/-- **Sector `4` at a non-regular point from the right.** [cite: KosPolandSimmonsduffin2014, §4 eqs. (4.2)–(4.3)]
[cite: ChesterEtAl2020, §3.1 (functional conditions)] -/
theorem pos4_of_eventually_right (F : ScanFunctional) (D : Dims) {Δ : ℝ} {ℓ : ℕ}
    (hΔ : ¬ IsRegularPoint3D Δ ℓ)
    (h : ∀ᶠ Δ' in 𝓝[>] Δ, IsRegularPoint3D Δ' ℓ ∧ ∀ G : Label → ℝ → ℝ → ℝ,
      (∀ L ∈ labels4, IsConformalBlock3D 0 0 Δ' ℓ (G L)) → 0 ≤ sector4Value F D G) :
    Pos4 F.toFunctional D Δ ℓ := by
  refine pos4_of_forall_sector4Value_nonneg F D fun G hG => ?_
  obtain ⟨Gf, hGa, hGl⟩ := exists_approximants_of_not_isRegularPoint3D hΔ labels4 hG
  have hlim := tendsto_sector4Value F D Gf G (𝓝[>] Δ) hGl
  refine ge_of_tendsto hlim ?_
  have hIoo : Ioo Δ (Δ + 1) ∈ 𝓝[>] Δ := Ioo_mem_nhdsGT (by linarith)
  filter_upwards [h, hIoo] with Δ' hΔ' hmem
  exact hΔ'.2 (Gf Δ') (fun L hL => Or.inl ⟨hΔ'.1, hGa L hL Δ' hmem⟩)

end Literature.MathematicalPhysics.QuantumFieldTheory.O2NeutralSectorsTermwise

---------------

● WHAT IS BEING ASKED
Make a faithful copy of every record above.

● SOLVED PROBLEM
/-- **Sector `4` at a non-regular point from the right.** [cite: KosPolandSimmonsduffin2014, §4 eqs. (4.2)–(4.3)]
[cite: ChesterEtAl2020, §3.1 (functional conditions)] -/
theorem pos4_of_eventually_right (F : ScanFunctional) (D : Dims) {Δ : ℝ} {ℓ : ℕ}
    (hΔ : ¬ IsRegularPoint3D Δ ℓ)
    (h : ∀ᶠ Δ' in 𝓝[>] Δ, IsRegularPoint3D Δ' ℓ ∧ ∀ G : Label → ℝ → ℝ → ℝ,
      (∀ L ∈ labels4, IsConformalBlock3D 0 0 Δ' ℓ (G L)) → 0 ≤ sector4Value F D G) :
    Pos4 F.toFunctional D Δ ℓ := by
  refine pos4_of_forall_sector4Value_nonneg F D fun G hG => ?_
  obtain ⟨Gf, hGa, hGl⟩ := exists_approximants_of_not_isRegularPoint3D hΔ labels4 hG
  have hlim := tendsto_sector4Value F D Gf G (𝓝[>] Δ) hGl
  refine ge_of_tendsto hlim ?_
  have hIoo : Ioo Δ (Δ + 1) ∈ 𝓝[>] Δ := Ioo_mem_nhdsGT (by linarith)
  filter_upwards [h, hIoo] with Δ' hΔ' hmem
  exact hΔ'.2 (Gf Δ') (fun L hL => Or.inl ⟨hΔ'.1, hGa L hL Δ' hmem⟩)

end Literature.MathematicalPhysics.QuantumFieldTheory.O2NeutralSectorsTermwise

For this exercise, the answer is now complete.